Saved data entries -
******************************
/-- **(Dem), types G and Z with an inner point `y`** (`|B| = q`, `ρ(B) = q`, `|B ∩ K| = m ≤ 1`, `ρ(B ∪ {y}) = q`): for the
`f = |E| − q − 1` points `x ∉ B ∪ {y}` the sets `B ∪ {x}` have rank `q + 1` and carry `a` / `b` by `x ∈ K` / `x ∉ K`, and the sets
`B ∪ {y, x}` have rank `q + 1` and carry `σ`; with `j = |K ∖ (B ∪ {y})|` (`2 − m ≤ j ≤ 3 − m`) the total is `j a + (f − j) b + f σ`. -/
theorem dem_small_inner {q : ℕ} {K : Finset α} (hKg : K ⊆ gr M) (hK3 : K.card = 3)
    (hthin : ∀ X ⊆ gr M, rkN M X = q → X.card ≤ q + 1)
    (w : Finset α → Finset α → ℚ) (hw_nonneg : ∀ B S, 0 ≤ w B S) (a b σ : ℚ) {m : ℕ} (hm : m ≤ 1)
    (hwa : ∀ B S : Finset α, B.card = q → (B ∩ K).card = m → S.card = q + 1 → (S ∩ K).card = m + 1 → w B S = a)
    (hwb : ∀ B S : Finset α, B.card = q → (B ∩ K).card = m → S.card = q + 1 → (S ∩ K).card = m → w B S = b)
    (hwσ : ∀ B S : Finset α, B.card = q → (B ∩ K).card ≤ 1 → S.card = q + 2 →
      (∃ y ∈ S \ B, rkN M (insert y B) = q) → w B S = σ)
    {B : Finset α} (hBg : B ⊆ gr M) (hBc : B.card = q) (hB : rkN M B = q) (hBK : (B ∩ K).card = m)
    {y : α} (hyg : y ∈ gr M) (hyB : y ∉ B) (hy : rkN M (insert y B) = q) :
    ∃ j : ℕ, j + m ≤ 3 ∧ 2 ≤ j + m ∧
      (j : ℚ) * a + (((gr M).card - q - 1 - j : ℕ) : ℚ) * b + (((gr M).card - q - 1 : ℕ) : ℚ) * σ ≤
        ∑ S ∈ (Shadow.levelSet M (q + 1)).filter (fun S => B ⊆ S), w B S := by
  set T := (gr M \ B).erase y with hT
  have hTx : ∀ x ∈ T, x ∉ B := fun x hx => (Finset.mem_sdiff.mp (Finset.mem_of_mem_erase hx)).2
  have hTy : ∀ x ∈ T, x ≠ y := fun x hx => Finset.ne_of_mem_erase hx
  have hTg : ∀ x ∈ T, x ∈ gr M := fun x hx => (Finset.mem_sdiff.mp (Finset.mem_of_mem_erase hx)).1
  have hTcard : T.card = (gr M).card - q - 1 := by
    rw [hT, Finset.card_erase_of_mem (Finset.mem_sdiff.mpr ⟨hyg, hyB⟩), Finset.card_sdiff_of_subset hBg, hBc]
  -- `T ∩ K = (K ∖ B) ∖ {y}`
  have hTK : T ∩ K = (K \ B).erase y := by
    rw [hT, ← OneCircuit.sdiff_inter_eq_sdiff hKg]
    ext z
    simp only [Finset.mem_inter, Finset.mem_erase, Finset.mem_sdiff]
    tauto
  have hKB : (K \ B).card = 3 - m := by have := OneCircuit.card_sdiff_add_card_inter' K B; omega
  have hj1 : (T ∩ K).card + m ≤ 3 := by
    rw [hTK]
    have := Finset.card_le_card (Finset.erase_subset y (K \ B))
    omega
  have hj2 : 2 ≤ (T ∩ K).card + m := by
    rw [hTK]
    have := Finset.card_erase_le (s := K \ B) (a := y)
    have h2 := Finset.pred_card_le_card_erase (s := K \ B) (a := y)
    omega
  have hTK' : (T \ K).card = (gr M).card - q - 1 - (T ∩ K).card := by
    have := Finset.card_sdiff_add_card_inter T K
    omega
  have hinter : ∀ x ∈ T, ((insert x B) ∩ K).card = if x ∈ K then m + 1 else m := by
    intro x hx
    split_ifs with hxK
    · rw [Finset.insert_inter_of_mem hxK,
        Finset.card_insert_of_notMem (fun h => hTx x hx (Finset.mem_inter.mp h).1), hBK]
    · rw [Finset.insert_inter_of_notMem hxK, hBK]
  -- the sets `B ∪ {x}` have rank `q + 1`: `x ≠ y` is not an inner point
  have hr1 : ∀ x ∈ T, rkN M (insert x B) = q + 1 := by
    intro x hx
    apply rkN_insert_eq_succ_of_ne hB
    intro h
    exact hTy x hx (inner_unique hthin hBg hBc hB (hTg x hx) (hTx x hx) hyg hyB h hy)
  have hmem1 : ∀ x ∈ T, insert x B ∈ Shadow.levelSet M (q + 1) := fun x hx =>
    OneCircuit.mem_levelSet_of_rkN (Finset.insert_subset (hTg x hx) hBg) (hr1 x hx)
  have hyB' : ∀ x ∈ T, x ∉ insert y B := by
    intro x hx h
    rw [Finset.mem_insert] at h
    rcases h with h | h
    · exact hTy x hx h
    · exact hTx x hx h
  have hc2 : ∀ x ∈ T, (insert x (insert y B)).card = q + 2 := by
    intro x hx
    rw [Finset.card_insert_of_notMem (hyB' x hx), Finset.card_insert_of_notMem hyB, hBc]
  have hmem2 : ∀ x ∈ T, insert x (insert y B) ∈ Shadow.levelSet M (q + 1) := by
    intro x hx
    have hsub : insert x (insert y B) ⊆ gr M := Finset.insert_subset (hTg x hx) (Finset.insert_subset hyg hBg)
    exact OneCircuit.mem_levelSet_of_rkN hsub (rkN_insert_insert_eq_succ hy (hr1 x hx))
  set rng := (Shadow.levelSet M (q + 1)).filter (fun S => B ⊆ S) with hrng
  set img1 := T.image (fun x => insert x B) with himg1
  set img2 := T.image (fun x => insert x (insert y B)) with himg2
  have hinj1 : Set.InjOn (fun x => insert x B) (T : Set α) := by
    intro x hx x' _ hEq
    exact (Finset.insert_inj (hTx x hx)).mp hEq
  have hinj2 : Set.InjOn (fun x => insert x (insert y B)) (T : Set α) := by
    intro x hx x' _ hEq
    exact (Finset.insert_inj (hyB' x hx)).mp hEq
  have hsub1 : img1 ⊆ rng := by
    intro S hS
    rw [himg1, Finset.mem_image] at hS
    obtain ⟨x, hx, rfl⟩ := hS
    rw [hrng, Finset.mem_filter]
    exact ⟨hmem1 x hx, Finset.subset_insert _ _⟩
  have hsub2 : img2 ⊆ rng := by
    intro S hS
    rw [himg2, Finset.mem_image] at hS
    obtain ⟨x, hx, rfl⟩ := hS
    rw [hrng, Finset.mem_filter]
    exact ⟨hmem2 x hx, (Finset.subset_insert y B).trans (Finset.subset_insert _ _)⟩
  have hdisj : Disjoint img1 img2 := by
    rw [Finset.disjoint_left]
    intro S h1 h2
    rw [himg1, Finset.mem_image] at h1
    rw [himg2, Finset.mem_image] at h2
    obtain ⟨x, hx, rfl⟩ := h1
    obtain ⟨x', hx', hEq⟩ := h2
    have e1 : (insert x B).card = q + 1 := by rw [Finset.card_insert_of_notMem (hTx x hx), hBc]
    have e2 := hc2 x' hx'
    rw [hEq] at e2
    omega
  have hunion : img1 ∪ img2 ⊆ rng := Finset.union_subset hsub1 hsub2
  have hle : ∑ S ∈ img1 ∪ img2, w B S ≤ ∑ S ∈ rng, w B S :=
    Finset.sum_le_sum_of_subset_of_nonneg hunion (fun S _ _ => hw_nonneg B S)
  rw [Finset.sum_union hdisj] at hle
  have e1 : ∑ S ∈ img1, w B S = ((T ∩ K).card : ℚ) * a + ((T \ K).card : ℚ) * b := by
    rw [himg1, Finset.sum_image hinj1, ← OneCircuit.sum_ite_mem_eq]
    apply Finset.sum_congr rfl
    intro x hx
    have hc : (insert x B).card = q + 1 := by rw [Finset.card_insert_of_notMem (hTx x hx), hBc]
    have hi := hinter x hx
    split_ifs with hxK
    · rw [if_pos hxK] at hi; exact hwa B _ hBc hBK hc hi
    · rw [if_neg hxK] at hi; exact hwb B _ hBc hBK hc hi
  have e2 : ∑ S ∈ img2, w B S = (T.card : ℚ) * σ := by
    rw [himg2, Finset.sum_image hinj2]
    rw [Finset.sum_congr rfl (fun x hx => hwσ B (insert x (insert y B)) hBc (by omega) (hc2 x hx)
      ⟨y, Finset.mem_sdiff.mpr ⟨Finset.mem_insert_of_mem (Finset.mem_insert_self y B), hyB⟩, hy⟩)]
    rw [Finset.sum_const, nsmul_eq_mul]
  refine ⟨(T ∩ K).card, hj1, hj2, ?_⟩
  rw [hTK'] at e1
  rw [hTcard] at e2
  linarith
******************************
Exercise directions - Scan the lines above for the word "hunion" and copy every one where it occurs.

Solution for this problem -
  have hunion : img1 ∪ img2 ⊆ rng := Finset.union_subset hsub1 hsub2
    Finset.sum_le_sum_of_subset_of_nonneg hunion (fun S _ _ => hw_nonneg B S)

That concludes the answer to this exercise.